Счет пошел на секунды. Игорь заранее включил резак, нажал клавишу, снимавшую блокировку входного люка — последовавший негромкий лязг показался оглушительным, разнесшимся по всей притихшей станции. Тут же, не теряя ни доли мгновения, Игорь мощным толчком распрямил ноги: одним и тем же движением распахнул люк и вылетел в коридор живой торпедой — трюк, возможный лишь в невесомости.
У лючка — никого. Закрыт, как и положено. Игорь повел резаком вправо-влево, словно тусклым факелом — опять никого. Хотел обернуться, и…
Страшный удар по затылку швырнул его вперед. После такого удара тело должно бы рухнуть, и замереть неподвижно — надолго, а то и навсегда.
Игорь Звездный не рухнул — летел и летел по коридору, так и не выпустив из руки работающий резак. Невесомость…
Глава шестая. Знаете, каким он парнем был?
— Мы же еще не знаем, сколько таких планет, похожих на Землю! А их, может, миллионы! И везде живут существа! И будем летать друг к другу. И получится такое… мировое человечество. Все будем одинаковые.
— Жениться, что ли, друг на дружке будете?
Где-то и когда-то, без места и времени
Вначале была боль.
Дикая.
Кошмарная.
Непредставимая.
Никаких иных ощущений — ни осязательных, ни звуковых, ни визуальных. Лишь Ее Величество Боль. Безбрежный огненный океан, в котором плавал не Игорь Проскуряков — но некий фантом, смутно сознающий, что должно быть, что возможно и иное, вне боли, существование, — но толком не помнящий о своем безболезненном бытии.

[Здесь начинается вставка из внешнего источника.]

import Summits.CriticalPhenomena.Ising3D.TaylorKernelPDExpansion
import Summits.CriticalPhenomena.Ising3D.TaylorQPolyIntervalList
import Mathlib.Tactic.Linarith
import Mathlib.Tactic.Positivity
import Mathlib.Tactic.Ring
import HarnessLib

/-!
# Interval twin of the kernel's `(P, D)`-coefficient table (kernel-computable enclosures of `κ_{m,k}(s)`)
(cell `pub-ising3x`, seat recog-1 gen 11; gate (g2): the computable side of `TaylorKernelPDExpansion`)

HONEST FRAMING: lottery ticket; floor = tightest certified 3D Ising CFT bounds; no exact-solution
claim without a proof.

`TaylorKernelPDExpansion` writes the kernel `K_c` (and its symmetrisation) in the variables `(P, D) = (u+v-cc, u-v)`
with an explicit real coefficient table `coeff2 (kernelPDL c l s σ cc) m k` — entries polynomial in the box
parameter `s`. Here is the COMPUTABLE interval twin over `MI` (scale `S`): bivariate interval lists
`IPoly2 = List IPoly` with `PMem2`, the operations `add2I`, `smul2QI`, `mulInner2I`, `mul2I`, `shift2I`, `altYI`,
`sumList2I` mirroring the real shadows of `TaylorKernelPDExpansion` (each with its `pmem2_*` theorem), the rows
`kernelPDRowI` and the table `kernelPDLI S cQ σQ C ccQ l` with **`pmem2_kernelPDLI`** (inputs: rational weights
`cQ`, sign `σQ`, centre `ccQ`, index list `l`, and `C i ∋ (-1)^i C(s,i)` — e.g. `signedChooseI S sI` for `s ∈ sI`),
entry access `coeff2I` with `mem_coeff2_of_pmem2`, and `size2_eq_of_pmem2` (the shadow's `size2` is the twin's).
So every `κ_{m,k}(s)`, `s` in a box, is enclosed by running the list algorithm once in the kernel — what the
region checks on `K_sym` (`TaylorKernelSymm`) and the coefficient-domination route (`qM_half_of_kernelExpansion`)
consume. Elementary. [folklore]
-/

namespace Summit.CriticalPhenomena.Ising3D

open Finset
open Literature.Analysis.ValidatedNumerics Literature.Analysis.ValidatedNumerics.PolyMP
open Literature.Analysis.ValidatedNumerics.NumericsMP (MI)
open Literature.MathematicalPhysics.QuantumFieldTheory.ConformalBootstrap3D

/-! ### Bivariate interval lists -/

/-- Bivariate interval lists (rows = interval polynomials in the first variable). [folklore] -/
abbrev IPoly2 := List IPoly

/-- Row-wise coefficientwise membership. [folklore] -/
def PMem2 (S : ℕ) (Q : List (List ℝ)) (QI : IPoly2) : Prop := List.Forall₂ (PMem S) Q QI

/-- [folklore] -/
theorem pmem2_nil (S : ℕ) : PMem2 S [] [] := List.Forall₂.nil

/-- [folklore] -/
theorem pmem2_cons {S : ℕ} {p : List ℝ} {P : IPoly} {Q : List (List ℝ)} {QI : IPoly2} (hp : PMem S p P)
    (hQ : PMem2 S Q QI) : PMem2 S (p :: Q) (P :: QI) := List.Forall₂.cons hp hQ

/-- Row-wise sum. [folklore] -/
def add2I : IPoly2 → IPoly2 → IPoly2
  | [], Q => Q
  | p :: P, [] => p :: P
  | p :: P, q :: Q => addI p q :: add2I P Q

/-- [folklore] -/
theorem pmem2_add2I {S : ℕ} : ∀ {P Q : List (List ℝ)} {PI QI : IPoly2}, PMem2 S P PI → PMem2 S Q QI →
    PMem2 S (add2 P Q) (add2I PI QI)
  | _, _, _, _, List.Forall₂.nil, hQ => by simpa [add2, add2I] using hQ
  | _, _, _, _, List.Forall₂.cons (a := p) (b := I) (l₁ := P) (l₂ := PI) hp hP, List.Forall₂.nil => by
      simp only [add2, add2I]
      exact List.Forall₂.cons hp hP
  | _, _, _, _, List.Forall₂.cons (a := p) (b := I) hp hP, List.Forall₂.cons (a := q) (b := J) hq hQ => by
      simp only [add2, add2I]
      exact List.Forall₂.cons (pmem_addI hp hq) (pmem2_add2I hP hQ)

/-- Row-wise exact rational scaling. [folklore] -/
def smul2QI (q : ℚ) (QI : IPoly2) : IPoly2 := QI.map (smulQI q)

/-- [folklore] -/
theorem pmem2_smul2QI {S : ℕ} (q : ℚ) {r : ℝ} (hq : (q : ℝ) = r) :
    ∀ {Q : List (List ℝ)} {QI : IPoly2}, PMem2 S Q QI → PMem2 S (smul2 r Q) (smul2QI q QI)
  | _, _, List.Forall₂.nil => by simpa [smul2, smul2QI] using pmem2_nil S
  | _, _, List.Forall₂.cons (a := p) (b := P) hp hQ => by
      simp only [smul2, smul2QI, List.map_cons]
      exact List.Forall₂.cons (pmem_smulQI q hq hp) (pmem2_smul2QI q hq hQ)

/-- Row-wise product with an interval polynomial in the first variable. [folklore] -/
def mulInner2I (S : ℕ) (p : IPoly) (QI : IPoly2) : IPoly2 := QI.map (mulI S p)

/-- [folklore] -/
theorem pmem2_mulInner2I {S : ℕ} (hS : 0 < S) {p : List ℝ} {P : IPoly} (hp : PMem S p P) :
    ∀ {Q : List (List ℝ)} {QI : IPoly2}, PMem2 S Q QI → PMem2 S (mulInner2 p Q) (mulInner2I S P QI)
  | _, _, List.Forall₂.nil => by simpa [mulInner2, mulInner2I] using pmem2_nil S
  | _, _, List.Forall₂.cons (a := q) (b := J) hq hQ => by
      simp only [mulInner2, mulInner2I, List.map_cons]
      exact List.Forall₂.cons (pmem_mulI hS hp hq) (pmem2_mulInner2I hS hp hQ)

/-- Bivariate product. [folklore] -/
def mul2I (S : ℕ) : IPoly2 → IPoly2 → IPoly2
  | [], _ => []
  | p :: P, Q => add2I (mulInner2I S p Q) ([] :: mul2I S P Q)

/-- [folklore] -/
theorem pmem2_mul2I {S : ℕ} (hS : 0 < S) : ∀ {P Q : List (List ℝ)} {PI QI : IPoly2}, PMem2 S P PI →
    PMem2 S Q QI → PMem2 S (mul2 P Q) (mul2I S PI QI)
  | _, _, _, _, List.Forall₂.nil, _ => by simpa [mul2, mul2I] using pmem2_nil S
  | _, _, _, _, List.Forall₂.cons (a := p) (b := I) hp hP, hQ => by
      simp only [mul2, mul2I]
      exact pmem2_add2I (pmem2_mulInner2I hS hp hQ) (pmem2_cons (pmem_nil S) (pmem2_mul2I hS hP hQ))

/-- Prepend the thin zero to every row. [folklore] -/
def consZero2I (S : ℕ) (QI : IPoly2) : IPoly2 := QI.map fun l => MI.ofInt S 0 :: l

/-- [folklore] -/
theorem pmem2_consZero2I {S : ℕ} : ∀ {Q : List (List ℝ)} {QI : IPoly2}, PMem2 S Q QI →
    PMem2 S (Q.map fun l => ((0 : ℝ) :: l)) (consZero2I S QI)
  | _, _, List.Forall₂.nil => by simpa [consZero2I] using pmem2_nil S
  | _, _, List.Forall₂.cons (a := q) (b := J) hq hQ => by
      simp only [consZero2I, List.map_cons]
      refine List.Forall₂.cons (pmem_cons ?_ hq) (pmem2_consZero2I hQ)
      simpa using MI.mem_ofInt S 0

/-- One Horner step of `p(X + Y)` on intervals. [folklore] -/
def shiftStep2I (S : ℕ) (I : MI) (QI : IPoly2) : IPoly2 := add2I [[I]] (add2I (consZero2I S QI) ([] :: QI))

/-- [folklore] -/
theorem pmem2_shiftStep2I {S : ℕ} {a : ℝ} {I : MI} (ha : MI.mem S a I) {Q : List (List ℝ)} {QI : IPoly2}
    (hQ : PMem2 S Q QI) : PMem2 S (shiftStep2 a Q) (shiftStep2I S I QI) := by
  unfold shiftStep2 shiftStep2I
  exact pmem2_add2I (pmem2_cons (pmem_cons ha (pmem_nil S)) (pmem2_nil S))
    (pmem2_add2I (pmem2_consZero2I hQ) (pmem2_cons (pmem_nil S) hQ))

/-- `p(X + Y)` on intervals. [folklore] -/
def shift2I (S : ℕ) (P : IPoly) : IPoly2 := P.foldr (shiftStep2I S) []

/-- [folklore] -/
theorem pmem2_shift2I {S : ℕ} : ∀ {as : List ℝ} {P : IPoly}, PMem S as P → PMem2 S (shift2 as) (shift2I S P)
  | _, _, List.Forall₂.nil => by simpa [shift2, shift2I] using pmem2_nil S
  | _, _, List.Forall₂.cons (a := a) (b := I) (l₁ := as) (l₂ := P) ha hP => by
      have ih := pmem2_shift2I hP
      simp only [shift2, shift2I, List.foldr_cons] at ih ⊢
      exact pmem2_shiftStep2I ha ih

/-- Row-wise multiplication by `-1`. [folklore] -/
def neg2I (QI : IPoly2) : IPoly2 := QI.map (smulIntI (-1))

/-- [folklore] -/
theorem pmem2_neg2I {S : ℕ} : ∀ {Q : List (List ℝ)} {QI : IPoly2}, PMem2 S Q QI → PMem2 S (smul2 (-1) Q) (neg2I QI)
  | _, _, List.Forall₂.nil => by simpa [smul2, neg2I] using pmem2_nil S
  | _, _, List.Forall₂.cons (a := q) (b := J) hq hQ => by
      simp only [smul2, neg2I, List.map_cons]
      refine List.Forall₂.cons ?_ (pmem2_neg2I hQ)
      have h := pmem_smulIntI (-1 : ℤ) hq
      simpa using h

/-- `Y ↦ -Y` on intervals. [folklore] -/
def altYI : IPoly2 → IPoly2
  | [] => []
  | p :: P => p :: neg2I (altYI P)

/-- [folklore] -/
theorem pmem2_altYI {S : ℕ} : ∀ {Q : List (List ℝ)} {QI : IPoly2}, PMem2 S Q QI → PMem2 S (altY Q) (altYI QI)
  | _, _, List.Forall₂.nil => by simpa [altY, altYI] using pmem2_nil S
  | _, _, List.Forall₂.cons (a := q) (b := J) hq hQ => by
      simp only [altY, altYI]
      exact pmem2_cons hq (pmem2_neg2I (pmem2_altYI hQ))

/-- Row-wise sum over an index list. [folklore] -/
def sumList2I {ι : Type*} (l : List ι) (F : ι → IPoly2) : IPoly2 := l.foldr (fun i acc => add2I (F i) acc) []

/-- [folklore] -/
theorem pmem2_sumList2I {S : ℕ} {ι : Type*} {f : ι → List (List ℝ)} {F : ι → IPoly2} :
    ∀ l : List ι, (∀ i ∈ l, PMem2 S (f i) (F i)) → PMem2 S (sumList2 l f) (sumList2I l F)
  | [], _ => pmem2_nil S
  | i :: l, h => by
      simp only [sumList2, sumList2I, List.foldr_cons]
      exact pmem2_add2I (h i (List.mem_cons_self)) (pmem2_sumList2I l fun i' hi' => h i' (List.mem_cons_of_mem _ hi'))

/-! ### The kernel table -/

/-- Interval twin of `kernelPDRow (↑cQ) s (↑σQ) (↑ccQ) ab`. [folklore] -/
def kernelPDRowI (S : ℕ) (cQ : ℕ × ℕ → ℚ) (σQ : ℚ) (C : ℕ → MI) (ccQ : ℚ) (ab : ℕ × ℕ) : IPoly2 :=
  smul2QI (cQ ab * 2 ^ (ab.1 + ab.2) * (1 + σQ * (-1) ^ (ab.1 + ab.2)))
    (mul2I S (shift2I S (affineI S (qFactor₁ListI S C ab.1) (PolyMP.ofRat S (1 / 2)) (PolyMP.ofRat S (ccQ / 2))))
      (altYI (shift2I S (affineI S (qFactor₁ListI S C ab.2) (PolyMP.ofRat S (1 / 2)) (PolyMP.ofRat S (ccQ / 2))))))

/-- [folklore] -/
theorem pmem2_kernelPDRowI {S : ℕ} (hS : 0 < S) {s : ℝ} {C : ℕ → MI} (cQ : ℕ × ℕ → ℚ) (σQ ccQ : ℚ)
    (ab : ℕ × ℕ) (hC : ∀ i, i ≤ max ab.1 ab.2 → MI.mem S ((-1) ^ i * Ring.choose s i) (C i)) :
    PMem2 S (kernelPDRow (fun ab => (cQ ab : ℝ)) s (σQ : ℝ) (ccQ : ℝ) ab) (kernelPDRowI S cQ σQ C ccQ ab) := by
  have hC1 : ∀ i, i ≤ ab.1 → MI.mem S ((-1) ^ i * Ring.choose s i) (C i) :=
    fun i hi => hC i (hi.trans (le_max_left _ _))
  have hC2 : ∀ i, i ≤ ab.2 → MI.mem S ((-1) ^ i * Ring.choose s i) (C i) :=
    fun i hi => hC i (hi.trans (le_max_right _ _))
  have hhalf : MI.mem S (1 / 2 : ℝ) (PolyMP.ofRat S (1 / 2)) := by
    have h := mem_ofRat S (1 / 2 : ℚ); push_cast at h; exact h
  have hcc : MI.mem S ((ccQ : ℝ) / 2) (PolyMP.ofRat S (ccQ / 2)) := by
    have h := mem_ofRat S (ccQ / 2); push_cast at h; exact h
  unfold kernelPDRow kernelPDRowI
  refine pmem2_smul2QI _ (by push_cast; ring) (pmem2_mul2I hS ?_ ?_)
  · exact pmem2_shift2I (pmem_affineI hS hhalf hcc (pmem_qFactor₁ListI hS hC1))
  · exact pmem2_altYI (pmem2_shift2I (pmem_affineI hS hhalf hcc (pmem_qFactor₁ListI hS hC2)))

/-- Interval twin of `kernelPDL (↑cQ) l s (↑σQ) (↑ccQ)`. [folklore] -/
def kernelPDLI (S : ℕ) (cQ : ℕ × ℕ → ℚ) (σQ : ℚ) (C : ℕ → MI) (ccQ : ℚ) (l : List (ℕ × ℕ)) : IPoly2 :=
  sumList2I l (kernelPDRowI S cQ σQ C ccQ)

/-- **`PMem2 S (kernelPDL (↑cQ) l s σQ ccQ) (kernelPDLI S cQ σQ C ccQ l)`** given `C i ∋ (-1)^i C(s,i)` for all
`i ≤ max(a,b)`, `(a,b) ∈ l`. [folklore] -/
theorem pmem2_kernelPDLI {S : ℕ} (hS : 0 < S) {s : ℝ} {C : ℕ → MI} (cQ : ℕ × ℕ → ℚ) (σQ ccQ : ℚ)
    (l : List (ℕ × ℕ)) (hC : ∀ ab ∈ l, ∀ i, i ≤ max ab.1 ab.2 → MI.mem S ((-1) ^ i * Ring.choose s i) (C i)) :
    PMem2 S (kernelPDL (fun ab => (cQ ab : ℝ)) l s (σQ : ℝ) (ccQ : ℝ)) (kernelPDLI S cQ σQ C ccQ l) :=
  pmem2_sumList2I l fun ab hab => pmem2_kernelPDRowI hS cQ σQ ccQ ab (hC ab hab)

/-- The same with the canonical choice `C = signedChooseI S sI`, `s ∈ sI`. [folklore] -/
theorem pmem2_kernelPDLI_of_mem {S : ℕ} (hS : 0 < S) {s : ℝ} {sI : MI} (hs : MI.mem S s sI)
    (cQ : ℕ × ℕ → ℚ) (σQ ccQ : ℚ) (l : List (ℕ × ℕ)) :
    PMem2 S (kernelPDL (fun ab => (cQ ab : ℝ)) l s (σQ : ℝ) (ccQ : ℝ))
      (kernelPDLI S cQ σQ (signedChooseI S sI) ccQ l) :=
  pmem2_kernelPDLI hS cQ σQ ccQ l fun _ _ i _ => mem_signedChooseI hS hs i

/-! ### Entry access and sizes -/

/-- The thin zero interval. [folklore] -/
def zeroI : MI := ⟨0, 0⟩

/-- [folklore] -/
theorem mem_zeroI (S : ℕ) : MI.mem S 0 zeroI := by simp [MI.mem, zeroI]

/-- Entry `(k, m)` of a bivariate interval list (thin zero outside). [folklore] -/
def coeff2I (QI : IPoly2) (m k : ℕ) : MI := (QI.getD k []).getD m zeroI

/-- [folklore] -/
theorem mem_getD_of_pmem {S : ℕ} : ∀ {as : List ℝ} {P : IPoly}, PMem S as P →
    ∀ m : ℕ, MI.mem S (as.getD m 0) (P.getD m zeroI)
  | _, _, List.Forall₂.nil, m => by simpa using mem_zeroI S
  | _, _, List.Forall₂.cons (a := a) (b := I) ha hP, 0 => by simpa using ha
  | _, _, List.Forall₂.cons (a := a) (b := I) ha hP, m + 1 => by
      simpa using mem_getD_of_pmem hP m

/-- [folklore] -/
theorem pmem_getD_of_pmem2 {S : ℕ} : ∀ {Q : List (List ℝ)} {QI : IPoly2}, PMem2 S Q QI →
    ∀ k : ℕ, PMem S (Q.getD k []) (QI.getD k [])
  | _, _, List.Forall₂.nil, k => by simpa using pmem_nil S
  | _, _, List.Forall₂.cons (a := q) (b := J) hq hQ, 0 => by simpa using hq
  | _, _, List.Forall₂.cons (a := q) (b := J) hq hQ, k + 1 => by simpa using pmem_getD_of_pmem2 hQ k

/-- **Every entry of the shadow table lies in the corresponding interval entry.** [folklore] -/
theorem mem_coeff2_of_pmem2 {S : ℕ} {Q : List (List ℝ)} {QI : IPoly2} (h : PMem2 S Q QI) (m k : ℕ) :
    MI.mem S (coeff2 Q m k) (coeff2I QI m k) :=
  mem_getD_of_pmem (pmem_getD_of_pmem2 h k) m

/-- A common bound for the outer length and all row lengths (interval side). [folklore] -/
def size2I (QI : IPoly2) : ℕ := QI.foldr (fun l n => max l.length n) QI.length

/-- [folklore] -/
theorem length_eq_of_pmem {S : ℕ} {as : List ℝ} {P : IPoly} (h : PMem S as P) : as.length = P.length :=
  List.Forall₂.length_eq h

/-- **The shadow's `size2` is the twin's `size2I`** (so the index range of the expansion theorems is computable).
[folklore] -/
theorem size2_eq_of_pmem2 {S : ℕ} {Q : List (List ℝ)} {QI : IPoly2} (h : PMem2 S Q QI) : size2 Q = size2I QI := by
  unfold size2 size2I
  rw [List.Forall₂.length_eq h]
  generalize QI.length = n
  induction h with
  | nil => rfl
  | cons hp _ ih => simp only [List.foldr_cons, length_eq_of_pmem hp, ih]

end Summit.CriticalPhenomena.Ising3D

Потом — так ничего и не вспомнив о прежней жизни — он понял, что умер. Умер и превратился в ЭТО. В огромный и корчащийся сгусток раскаленный плазмы. Тут же откуда-то родилось не слово — слова все сгорели в океане пламени, вместе с тем, чем их надлежит произносить и слушать, — родилось понятие: звезда. Он — звезда. Он умер и стал звездой. Так и бывает, со всеми и всегда, и нечего ломать голову: что ждет там, в конце туннеля между миром живых и миром мертвых. Не напрягайте мозг, просто поднимите взгляд к ночному небу. Над вами кладбище. Над вами мириады умерших, сгорающих в адском пламени посреди мертвой черной пустоты. Сгорающих и вопящих от дикой боли. Вслушайтесь в музыку звездной сферы: это хоровой вопль мертвецов…
И когда он осознал, что умер, — сообразил, что все-таки жив. Ему очень плохо, но жив…
Потом вернулись кое-какие другие ощущения — неполные, усеченные, едва-едва, искаженным далеким эхом пробивающиеся сквозь огненную завесу боли: Игорь смутно чувствовал, что с ним что-то делают, но не мог понять — что… И обрадовался: это замечательно, потому что хуже того, что было, ничего уже произойти не могло.
Потом огненная бесконечность стремительно начала уменьшаться — он видел ее приближающиеся со всех сторон границы. Ближе, ближе, ближе — и не осталось почти ничего, звезда стянулась в крохотную, нестерпимо сверкающую точку, тоже очень болезненную, воспринимаемую как игла, воткнутая в нервный узел.
Потом не стало и этого: точка погасла, боль ушла, осталась черная пустота, непроглядная и безмолвная, — и повисшее в ней бесплотное эго Игоря Звездного, не знающего и не помнящего, кто он такой и зачем он тут.
Ничто не происходило, и время исчезло: может быть, вечность схлопывалась в наносекунды, а может быть, мгновения растягивались в эпохи и эры, — он не знал. Висел и удивлялся тому, что никак не может потерять сознание, хотя осознавать ему абсолютно нечего…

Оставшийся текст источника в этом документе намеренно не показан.